A substantial proportion of the remaining major characters go – guess where? – in search of an ice zombie to kidnap.

ZOMBIE DRAGON!

Okay, I think we need to get two things out the way about the current season of Game of Thrones, and this episode in particular. One: it is awesome. For me, the show is as gripping as ever, perhaps more so as we get more and more satisfying moments of resolution before new problems pile up. This week, it was the whole of the sequence with a group of characters who've been separated by thousands of miles for most of the show bonding and working together. Two: there is some seriously problematic story-telling going on here. Number two does not in any way alter the truth of number one, but it does need to be acknowledged.

Also, did you guys see that? ZOMBIE DRAGON!

So, the problems – first of all, the pacing, both the external pace of the narrative and the characters' sudden ability to move all over the place in half an episode. (Remember when it took Jaime and Brienne 12 episodes across two seasons to get from the Riverlands to King's Landing?). Most of the show has moved at the average speed of a glacier (and the ice zombie army continue to do so) but this penultimate season has suddenly started moving everyone at lightening speed, both figuratively and literally. How has Dany even survived flying at that speed without any kind of protective clothing?!

I can only assume that, despite the show's huge budget, HBO are starting to struggle to hang on to their lead actors, and many who were previously unknown or of middling fame are now big stars who want to do other things. Like cut their hair, for example. And so the show has promised them if they hang on until season eight, it will all be done. I can only assume this is the case, because the developments of this season could easily have been strung out over several 10-episode seasons on the old model, rather than rushed through in seven episodes here.

Mind you, does that even matter when it's this exciting? ZOMBIE DRAGON!

Another problem is the lack of main characters to kill. You wouldn't think a show that still has 23 characters credited as regulars across the season would have this problem, but it does. We know that George RR Martin has an endgame in sight, that he has communicated it to Benioff and Weiss, and that they are aiming for, broadly speaking, the same basic goal. This means that some plot developments and climaxes are the result of years of planning and require certain characters to be certain places (on which, for book readers, see more below) and also that they not be dead. We've also seen several characters come close to death and invested a lot in saving them, so killing them off immediately afterwards would not be super dramatically satisfying (Ser Jorah, I'm looking at you). I don't know what goes on in GRRM's mind, but based on some knowledge of narratology, I'd say the following are safe until towards the end of the final season, when they do whatever they're supposed to do and die however they're destined to die: Jon, Dany, Tyrion, Jaime, Arya, the Hound, Littlefinger, Davos, Melisandre, Theon, Sam, Bran, Varys, Gendry.*

(*Yes, Cersei is missing from this list. I think she might get finished off next week. Feel free to come back next week and laugh at me for being wrong).

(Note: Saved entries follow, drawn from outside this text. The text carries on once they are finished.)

/-!
# Disproof of `HcpLiouville` (stmt-AtomisticToContinuum-9332) — standing adversary work file

Crux (route `ExcessDecayLiouville`, rank 3): `HcpLiouville ↔ (PS → Core)` (`hcpLiouville_iff`), where
`PS` is the inline harmonic-stability hypothesis (literally `PhononStability`, `ps_iff`) and `Core` says:
every `δ`-separated Lennard-Jones equilibrium `X ⊂ ℝ³` that is GLOBALLY two-way `1/40`-matched with an
admissible affine hcp two-lattice `Sites t A` (`Adm A`, hcp-like inner displacement `Inner t A`) is
exactly `Sites t' A'` for some admissible `A'`.

## Findings (cycle 1, 2026-08-16)

* ELABORATION / FAITHFULNESS: rc 0; geometry checked against `BarlowStacking` (`u=(1,0,0)`,
  `v=(1/2,√3/2,0)`, `w=(1/2,√3/6,0)`, `layerNormal h = (0,0,h)`): `Λ = ℤu+ℤv+ℤ·2√(2/3)e₃`, motif
  `{0, w+√(2/3)e₃}` (unit nearest-neighbour distance) — the genuine hcp two-lattice; `lennardJones r =
  r⁻¹²/12 − r⁻⁶/6`, so `deriv lennardJones (dist p q) / dist p q • (p − q)` is `+∇_p V`, `Equil` = force
  balance; `Hess` is the standard pair force-constant form. No junk found: all `tsum`s in `PS` are over
  absolutely summable families (`r⁻⁸` tails in `ℤ³`), `HasSum … 0` is a genuine (non-junk) proposition,
  `Adm A ⇒ A` invertible (`‖A − 0.97R‖ ≤ 1/40 < 0.97`).
* LOAD-BEARING HYPOTHESES (section `LoadBearing`): `core_false_without_Near` (X = ∅),
  `core_false_without_Adm` (A = 0, X = {0}) and `core_false_without_Equil` (hcp ∪ one extra particle at
  distance 1/40 from a site) are PROVED below: any proof must use the global matching, the admissibility
  of the reference cell and the force balance. LANDED (importable, `let`-form statements = the crux text
  with one hypothesis deleted): `Theorems/HcpLiouville/Negative/LoadBearing.lean` (p74283:
  `hcpLiouvilleCore_false_without_matching`, `hcpLiouvilleCore_false_without_adm`) and
  `Theorems/HcpLiouville/Negative/EquilLoadBearing.lean` (p74290: `hcpLiouvilleCore_false_without_equil`,
  helpers `hcpLiouvilleLam_apply/_norm_sq/_one_le_norm/_sub_mem/_add_mem`, `hcpLiouvilleAdm_norm_le`,
  `hcpLiouvilleSites_eq_hcpStacking`). Infrastructure proved on the way (useful to provers):
  `sites_eq_hcpStacking` (the crux's `Sites` for `A = a·id` IS `hcpStacking a (a√(2/3))`),
  `one_le_norm_of_mem_Lam` (`Λ ∖ 0` has norm ≥ 1), `adm_norm_le` (`‖A v‖ ≥ 0.945‖v‖`). `Sep X δ` is NOT load-bearing: it is implied (with δ = 87/100)
  by `Equil` + global matching + `Adm` + `Inner` (`sep_of_equil_of_near`, near-miss with paper proof in
  its docstring: clustered particles around one site cannot be in equilibrium — exposed-vertex repulsion
  ≥ 4·10¹⁶ per extra cluster member against inter-cluster forces ≤ 10² · cluster size). `PS` cannot be
  shown load-bearing by a refuter: if `PS` holds (all numerics say so) then `Core`-without-`PS` is `Core`.
* STRUCTURE (information for provers): global two-way matching at tolerance 1/40 < (site spacing)/2
  forces (i) a BIJECTION particles ↔ sites moving each by ≤ 1/40 (given equilibrium, by the cluster
  argument), and (ii) in the conclusion necessarily `A'Λ = AΛ` and `t' ≡ t` up to 1/40 and relabelling
  (`same_cell`, paper proof in docstring). So `Core` ⟺ "hcp-type two-lattices are ISOLATED, in sup-norm
  radius 1/40 modulo sublattice translations, among all Lennard-Jones equilibria".
* KILL ATTEMPTS THAT FAILED (why it resists):
  (a) clustering / multiplicity (the `OneGrainWindow` kill pattern): excluded by equilibrium, see above;
  (b) symmetry-protected superstructures: if every site-symmetry group of a displaced structure fixes no
      vector and the structure is within 1/40 of a two-lattice, the structure is a two-lattice (paper
      argument: such isometries preserve `AΛ`; parameter-free Wyckoff sets of supergroups are ≥ a/12 ≈
      0.08 from hcp sites or coincide); continuous symmetric families through hcp would be zero modes,
      contradicting `PS`;
  (c) anharmonic isolated equilibria: every nearest-neighbour PARTICLE distance allowed by the hypotheses
      lies in [0.87, 1.07] ⊂ (0, (13/7)^{1/6} = 1.1087) where V″ > 0 (V″(1.07) = 0.97): the 1-D
      mechanisms for period doubling (V′(a−2η) = V′(a+2η)) need a bond beyond the inflection point, i.e.
      amplitude ≥ 0.07 at a = 0.97 — outside 1/40;
  (d) known competing LJ equilibria: bcc (Burgers shuffle ≈ 0.13), stacking variants (≥ 0.28 per layer,
      two-way 0.56), Burgers-path saddle ≈ 0.08: all outside 1/40 (route file, CHEAPEST FALSIFIER (c));
  (e) formal loopholes: X = ∅ (caught by Near), X finite (caught by Near), δ large (vacuous), A singular
      (caught by Adm), coincident cosets in the conclusion (allowed but harmless).
* NUMERICS (section `Numerics` at the end; kit job j008362 done, j013923/j013934/j013935/j013939/j013940
  queued): (i) `PS` holds numerically on all 37 sampled window configurations (cell corners ± inner-shift
  corners), κ ∈ [0.199, 0.702] in the statement's own normalisation (min at xz-shear + inner shift −z;
  relaxed cell 0.456; tension corner 0.249–0.309) — so the crux is NOT vacuous and its hypothesis is not
  the weak point; (ii) NO non-two-lattice periodic LJ critical point within sup-distance 1/40 of an affine
  hcp two-lattice was found; the NEAREST ones sit at sup-distance η* = 0.098 (index-1 saddle, 2×2×1 cell,
  ΔE = +0.034/atom, 0.93-separated), 0.105 (index 2, layer-pair pattern, 1×1×2), 0.119 (a genuine competing
  periodic local MINIMUM, bcc-like via the Burgers path, ΔE = +0.033/atom), 0.107 at the tension corner: the
  tolerance 1/40 has a numerical safety factor ≈ 4, not ≈ 10; a restatement at tolerance ≥ 0.1 would be
  FALSE (up to the `Inner` bookkeeping, see `Numerics`).

Prose lives in docstrings; every `theorem` without `sorry` is checked. `sorry` appears only on labelled
near-misses (permitted in this work file only).
-/

noncomputable section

After Ned Stark and the Red Wedding, the series is known for shocking its audience by killing off major characters, but as it holds back to save some major deaths for the final season, this season has seen the writers employ other methods of keeping up the tension. And so we get deaths, but they are of minor characters – it's sad to see Thoros go but he wasn't around much so we won't miss him too much, and I doubt anyone really misses the Sand Snakes.

The other method, of course, is to endanger beloved characters but not actually go through with it. Much of the tension in this season's earlier battle came from wondering if Bronn would get out of it alive, and here we see that a tried and tested method of wringing out some tension (also employed in the Battle of the Bastards) is to endanger Tormund. The narrative can survive without either one, but we love them, so they hang on. Not that I'm not happy about that.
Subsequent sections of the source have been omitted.